I thoroughly enjoyed this dystopian debut from Lavanya Lakshminarayan.
Set in Apex City, formerly Bangalore, some time in the future, this is a world convinced it is running successfully as a meritocracy.
Ninety percent of people are Virtuals, living in a world with remarkable access to technology. Seventy percent of them have two potential futures. Work really hard, have the right sort of face and the right sort of opinions, and you might be able to rise to the elite – the top twenty percent. Fail at your job, say the wrong thing at the wrong time, and you may be deported to the Ten Percent Analog world, where there is no electricity or running water, and where the lowest of the low are sent to the Farm and ‘harvested’.
The Ten Percent Thief is a series of vignettes set within this world – and I loved them.

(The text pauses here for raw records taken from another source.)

import Mathlib
import Literature.AlgebraicGeometry.Resolution.CobordantGame
import Literature.AlgebraicGeometry.Resolution.CobordantChartCoefficients
import Literature.AlgebraicGeometry.Resolution.CobordantChartPlaneSlice
import Literature.AlgebraicGeometry.Resolution.CobordantTupleGame
import Literature.AlgebraicGeometry.Resolution.FormalCoordinateChange
import Summits.ResolutionOfSingularities.ResolutionOfSingularities.Theorems.WeightedInvariantLocalWeightedDropTerminalDoublePointsDimAux
import Summits.ResolutionOfSingularities.ResolutionOfSingularities.Theorems.WeightedInvariantLocalWeightedDropTerminalDoublePointsDimSteps

/-!
# `WeightedInvariant.LocalWeightedDrop`: the TERMINAL double points `y² + A₀(x₀, …, x_m)` are won — EVERY dimension

Crux item stmt-ResolutionOfSingularities-8899 `LocalWeightedDrop` (route `ResolutionOfSingularities/WeightedInvariant`), skeleton v29,
residual stubs W4|₄ `stub_wildWideApexFourStartsWon` / W4|₅₊ `stub_wildWideApexFiveUpStartsWon` (whose `d = 2` slice is the game on
char-2 monic double points in `≥ 3` old variables, `wildWideApexHigherStartsWon_two_of_monicForms`).  [OURS · L1 W4.3, chain w43,
stub worker 4 (gen 4): the END-GAME of that slice in every dimension — the dimension-generic twin of stub worker 3's S2iT
`stub_charTwoInseparableTerminalWon` (p479529, `m = 2` old variables only); replaces the role of the «monomial case / small
residual case» of a resolution algorithm for double points; NOT a statement of any manuscript.]

THE RESULT (`terminalDoublePointWon`; every characteristic `p`, every field `k` of characteristic `p`, every number `m + 1 ≥ 1` of
old variables, NO hypothesis on germs in fewer variables or of smaller order).  The monic double point `y² + A₀(x₀, …, x_m)`
(`y = X (Fin.last (m+1))`, `A₀` embedded along `Fin.succAboveEmb (Fin.last (m+1))`) is won in the local weighted resolution game
(`CobordantGame.Won k (m + 2)`) whenever `A₀` is TERMINAL:
* MONOMIAL CASE (`monomialDoublePointWon`): `A₀ = x^μ · U`, `U(0) ≠ 0`, `μ ∉ 2ℕ^{m+1}`;
* SMALL RESIDUAL CASE (`smallResidualDoublePointWon`): `A₀ = x^{2μ} · g`, `ord g = 1`.

THE STRATEGY never meets a wild point (all weights `≤ 1`) and never leaves `m + 2` variables (tame slices).  Phase 1, `Σ μ`
drops: while some `μ_i ≥ 2` (monomial case) resp. `μ_i ≥ 1` (small residual case) blow up `V(x_i, y)`
(`TerminalDoublePointDim.won_dp_of_curveStep`); the only singular exceptional points lie over `γ = 0`, `c_i ≠ 0`, and the slice there
is `y² + c² · A₀'(ρ_i(c))` — the same shape with `μ_i ↦ μ_i - 2` (resp. `- 1`) transported along the slot cycle `Fin.cycleRange i`
(`subst_rho_prod_X_pow_mul`; parity, `Σ μ` and `ord g = 1` are transported by `coeff_single_cycleRange_subst_rho`).  Phase 2
(monomial case, all `μ_i ≤ 1`, `K = {i : μ_i = 1} ≠ ∅`): `#K = 1` has a linear term; `#K = 2` is the hyperbolic bottom
`won_dp_X_mul_X_mul` (one move, no singular successor); `#K ≥ 3` — new in dimension `≥ 3`, e.g. `y² + x₀x₁x₂` — is the line step
`won_dp_of_lineStep` (blow up `V(x_a, x_b, y)` through two slots of `K`, brick `won_monic_of_linearBlowup`), after which `#K` and
`Σ μ` drop.  One induction on `Σ μ` runs both phases.

Corollaries: `terminalDoublePointWon` (the disjunction, S2iT's shape one dimension-parameter up) and `terminalDoublePointWon_four` —
the `N = 4` instance (char-`p` threefold double points `y² + A₀(x₀,x₁,x₂)` with terminal `A₀`), the terminal slice of
W4|₄ ∩ {d = 2}, outside every earlier tree theorem on `CobordantGame.Won k 4`.
-/

set_option linter.dupNamespace false -- mandated namespace of this single-conjunct summit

I’m not always keen on a books that are effectively made up of connected short stories because it can make it a challenge to care about the characters and the world they live in. But I was hooked with this one.
Maybe it was the simplicity of the idea behind it all – that people can be cruelly separated into have-it-alls and have-it-nots. Maybe it was because the vignettes were connected. A character could pop up in one, then later in another, and I did care about how they’d end up – and how they got there. Maybe it was the way the stories were layered on top of one another to give a rounded view of this crazy world where in one chapter people are fighting for their lives, then in another fighting for promotion to the upper echelons.
As for plot, this builds with each vignette, as the Ten Percent set out to prove why they should never be written off – eventually arriving at a more than satisfying conclusion for this reader.